C’est le cas d’une jeune fille de Safi qui a mis fin à ses jours en juillet dernier, après avoir raté pour la seconde fois son examen du baccalauréat et qui craignait, selon Al Massae, la réaction de son père.

"La famille a certes un rôle essentiel. Mais les amis peuvent aider et alerter la famille. L’entourage scolaire joue un grand rôle. Le milieu professionnel pour les moins jeunes aussi doit être attentif aux changements de comportement qui peuvent inquiéter. Le suicide est un phénomène tout autant psychologique que social. Il constitue un indice essentiel de l’équilibre psychique et du contexte socio-familial environnant", explique le Dr. Jalil Bennani. "Le domaine de la santé psychique, bien qu’ayant connu des progrès importants, doit être renforcé. La souffrance subjective est l’affaire de tous, et tout particulièrement la famille, les enseignants, les éducateurs, les décideurs".

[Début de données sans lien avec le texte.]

omit H in
/-- `Bound[G,{1},3,i]` does not depend on the state. [folklore] -/
theorem g13_i_const (D : Data ν) (x y : State) : D.g13 .i x = D.g13 .i y := by
  refine eval_congr_on (D.val0_i_congr x y) (G13 D.P) ?_
  simp [OnlyAtoms, G1, w, z, Vg, NotVo]

/-- `Bound[G,{1},3,i] ≤ Bound[G,{1},3,o]`. [folklore] -/
theorem Std.g13_i_le_o (hy : y₀ ≤ y) : D.g13 .i y ≤ D.g13 .o y := by
  refine eval_mono_on (H.val0_nonneg hy .i) (H.val0_nonneg hy .o) (H.val0_i_le_o hy) H.tabs.val_nonneg (G13 D.P) ?_
  simp [OnlyAtoms, G1, w, z, Vg, NotCw]

/-- `Bound[G,{1},3,i] ≤ Bound[G,{1},3,s]`. [folklore] -/
theorem Std.g13_i_le (hy : y₀ ≤ y) : ∀ s, D.g13 .i y ≤ D.g13 s y
  | .i => le_rfl
  | .o => H.g13_i_le_o hy

end Elem

/-! ### The full valuation on the validity region -/

/-- value of the atom `Bound[G,{1},3,t]`. [folklore] -/
@[simp] theorem val_G13at (s t : Pt) (y : State) : D.val s y (.G13at t) = D.g13 t y := rfl
/-- value of the atom `mubOverMu[s]`. [folklore] -/
@[simp] theorem val_mubOverMu (s : Pt) (y : State) : D.val s y .mubOverMu = 1 / (1 - D.g13 s y) := rfl
/-- value of the atom `mubOverMu[i]`. [folklore] -/
@[simp] theorem val_mubOverMuI (s : Pt) (y : State) : D.val s y .mubOverMuI = 1 / (1 - D.g13 .i y) := rfl
/-- value of the atom `1/(1 − Bound[OpenBubble,1,s])`. [folklore] -/
@[simp] theorem val_hdInv (s : Pt) (y : State) : D.val s y .hdInv = 1 / (1 - D.ob1 s y) := rfl
/-- value of the atom `z[s]`. [folklore] -/
@[simp] theorem val_z (s : Pt) (y : State) : D.val s y .z = D.zAt s y := rfl
/-- value of the atom `VarGamma2[s]`. [folklore] -/
@[simp] theorem val_V (s : Pt) (y : State) : D.val s y .V = D.VAt s y := rfl
/-- value of the atom the weighted constant `j`. [folklore] -/
@[simp] theorem val_cw (s : Pt) (y : State) (j : Fin 6) : D.val s y (.cw j) = D.cAt s y j := rfl
/-- value of the atom `VarGamma2[o]`. [folklore] -/
@[simp] theorem val_Vo (s : Pt) (y : State) : D.val s y .Vo = D.VAt .o y := rfl

/-- `1/(1 − g)` is `≥ 0` for `g < 1`. [folklore] -/
theorem inv_one_sub_nonneg {g : ℝ} (h : g < 1) : 0 ≤ 1 / (1 - g) := le_of_lt (one_div_pos.2 (by linarith))

/-- `1/(1 − g)` is monotone in `g < 1`. [folklore] -/
theorem inv_one_sub_mono {g g' : ℝ} (hle : g ≤ g') (h : g' < 1) : 1 / (1 - g) ≤ 1 / (1 - g') :=
  one_div_le_one_div_of_le (by linarith) (by linarith)

section Val
variable (H : D.Std y₀)
include H

/-- the full valuation is `≥ 0` above the floor while the two geometric ratios are `< 1`. [folklore] -/
theorem Std.val_nonneg (hy : y₀ ≤ y) (hg : ∀ t, D.g13 t y < 1) (s : Pt) (hob : D.ob1 s y < 1) :
    ∀ a, 0 ≤ D.val s y a
  | .G13at t => H.g13_nonneg hy t
  | .mubOverMu => inv_one_sub_nonneg (hg s)
  | .mubOverMuI => inv_one_sub_nonneg (hg .i)
  | .hdInv => inv_one_sub_nonneg hob
  | .z => H.zAt_nonneg hy s
  | .V => H.VAt_nonneg hy s
  | .cw j => H.cAt_nonneg hy s j
  | .Vo => H.VAt_nonneg hy .o

/-- the full valuation is monotone in the state below a point of the validity region. [folklore] -/
theorem Std.val_mono (hx : y₀ ≤ x) (hxy : x ≤ y) (hg : ∀ t, D.g13 t y < 1) (s : Pt) (hob : D.ob1 s y < 1) :
    ∀ a, D.val s x a ≤ D.val s y a
  | .G13at t => H.g13_mono hx hxy t
  | .mubOverMu => inv_one_sub_mono (H.g13_mono hx hxy s) (hg s)
  | .mubOverMuI => inv_one_sub_mono (H.g13_mono hx hxy .i) (hg .i)
  | .hdInv => inv_one_sub_mono (H.ob1_mono hx hxy s) hob
  | .z => H.val0_mono hxy s .z
  | .V => H.val0_mono hxy s .V
  | .cw j => H.val0_mono hxy s (.cw j)
  | .Vo => H.val0_mono hxy s .Vo

/-- On the validity region every cell is `≥ 0`. [folklore] -/
theorem Std.ev_nonneg (hy : y₀ ≤ y) (hU : D.U y) (s : Pt) (e : T) : 0 ≤ D.ev s y e :=
  eval_nonneg (H.val_nonneg hy (fun t => (hU t).g13) s (hU s).ob1) H.tabs.val_nonneg e

/-- Below a point of the validity region every cell is monotone in the state (cells M1 of HOME/MARGINS.md §5, now a
theorem). [folklore] -/
theorem Std.ev_mono (hx : y₀ ≤ x) (hxy : x ≤ y) (hU : D.U y) (s : Pt) (e : T) : D.ev s x e ≤ D.ev s y e := by
  have hg : ∀ t, D.g13 t y < 1 := fun t => (hU t).g13
  have hgx : ∀ t, D.g13 t x < 1 := fun t => (H.g13_mono hx hxy t).trans_lt (hg t)
  have hobx : D.ob1 s x < 1 := (H.ob1_mono hx hxy s).trans_lt (hU s).ob1
  exact eval_mono (H.val_nonneg hx hgx s hobx) (H.val_mono hx hxy hg s (hU s).ob1) H.tabs.val_nonneg e

/-! ### The bracket arguments: dominations and the range `[0,1]` on the validity region -/

/-- `Br₄a ≤ Br₃a`. [folklore] -/
theorem Std.br4a_le_br3a (hy : y₀ ≤ y) (hU : D.U y) (s : Pt) :
    D.ev s y (pi1Br4a D.P) ≤ D.ev s y (pi1Br3a D.P) := by
  have h := H.ev_nonneg hy hU s (z ^ 2 + C 2 * z ^ 3 + C 2 * theta4 D.P + vartheta D.P)
  simp only [ev, pi1Br3a, eval_add] at h ⊢; linarith

/-- `Br₄b ≤ Br₃b`. [folklore] -/
theorem Std.br4b_le_br3b (hy : y₀ ≤ y) (hU : D.U y) (s : Pt) :
    D.ev s y (pi1Br4b D.P) ≤ D.ev s y (pi1Br3b D.P) := by
  have h := H.ev_nonneg hy hU s (vartheta D.P)
  simp only [ev, pi1Br3b, eval_add] at h ⊢; linarith

/-- `Br₃b ≤ Br₅b`. [folklore] -/
theorem Std.br3b_le_br5b (hy : y₀ ≤ y) (hU : D.U y) (s : Pt) :
    D.ev s y (pi1Br3b D.P) ≤ D.ev s y (pi1Br5b D.P) := by
  have h := H.ev_nonneg hy hU s (G13 D.P)
  simp only [ev, pi1Br5b, eval_add] at h ⊢; linarith

/-- `2G₁₃ + Gik₂ ≤ Br₅b = 2G₁₃ + θ₂ + ϑ`. [folklore] -/
theorem Std.brIA_le_br5b (hy : y₀ ≤ y) (hU : D.U y) (s : Pt) :
    D.ev s y (PsiAlphaI01brA D.P) ≤ D.ev s y (pi1Br5b D.P) := by
  have h := H.ev_nonneg hy hU s (vartheta D.P)
  have hm := le_max_left (D.ev s y (Gik2 D.P)) (D.ev s y (Gtwoi2 D.P))
  simp only [ev, PsiAlphaI01brA, pi1Br5b, pi1Br3b, pi1Br4b, theta2, eval_add, eval_mul, eval_C, eval_max,
    Nat.cast_ofNat] at h hm ⊢
  linarith

/-- `G₁₃[o] + θ₂ ≤ G₁₃[o] + θ₂ + ϑ`. [folklore] -/
theorem Std.brIB_le_brIIB (hy : y₀ ≤ y) (hU : D.U y) (s : Pt) :
    D.ev s y (PsiAlphaI01brB D.P) ≤ D.ev s y (PsiAlphaII01brB D.P) := by
  have h := H.ev_nonneg hy hU s (vartheta D.P)
  simp only [ev, PsiAlphaII01brB, eval_add] at h ⊢; linarith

Aziza Ziou Ziou insite, elle, sur la nécessité de mobiliser les acteurs de la santé publique: "c’est une question sociétale et humaine avant tout. Il faut mettre en place des campagnes de prévention, mobiliser les thérapeutes et les professionnels de la santé pour qu’il y ait une écoute non pas moralisatrice et dans le jugement, mais plutôt dédramatiser tout l’apport émotionnel autour et exorciser les non-dits à ce sujet, en parler librement et essayer d’avoir l’opinion de religieux", estime la psychologue.

Le suicide dans le monde

Le suicide est un problème qui touche le monde entier et presque toutes les tranches d’âge. Chaque année, ce sont plus de 800.000 personnes qui se suicident dans le monde. Selon l’OMS, il constitue même la deuxième cause de mortalité chez les 15-29 ans. "Certains éléments indiquent que, pour chaque adulte qui se suicide, il pourrait y en avoir plus de vingt autres qui font des tentatives".

Le suicide est cependant évitable, estime l’organisation. "Pour que les actions nationales soient efficaces, les pays doivent se doter d'une stratégie multisectorielle complète de prévention du suicide. Restreindre l’accès aux moyens de suicide porte ses fruits. Une stratégie de prévention du suicide et des tentatives de suicide efficace vise à limiter l’accès aux moyens les plus courants, notamment les pesticides, les armes à feu et certains médicaments".

"Ce rapport appelle à agir face un grave problème de santé publique qui est depuis trop longtemps resté tabou", avait déclaré le Dr Margaret Chan, directeur général de l’Organisation mondiale de la Santé (OMS), lors de la publication du rapport "Prévention du suicide: L’état d’urgence mondial".

Définitions du suicide

Le dictionnaire Larousse définit le suicide comme étant l’"acte de se donner volontairement la mort". Pour l’OMS, " c'est l'acte de mettre fin à ses jours. Les troubles mentaux (dépression, troubles de la personnalité, dépendance à l’alcool ou schizophrénie, par exemple), certaines maladies physiques comme les troubles neurologiques, le cancer et l’infection à VIH sont des facteurs de risques du suicide. Il existe des stratégies et des interventions efficaces pour prévenir le suicide".

Le sociologue français Émile Durkheim, auteur du célèbre ouvrage Le suicide publié en 1897, le présente lui comme "un fait social à part entière, puisqu’il "exerce sur les individus un pouvoir coercitif et extérieur". "Ce phénomène, dont on pourrait penser de prime abord qu'il est déterminé par des raisons relevant de l'intime et du psychologique, est également éclairé par des causes sociales", expliquait-il déjà à l'époque.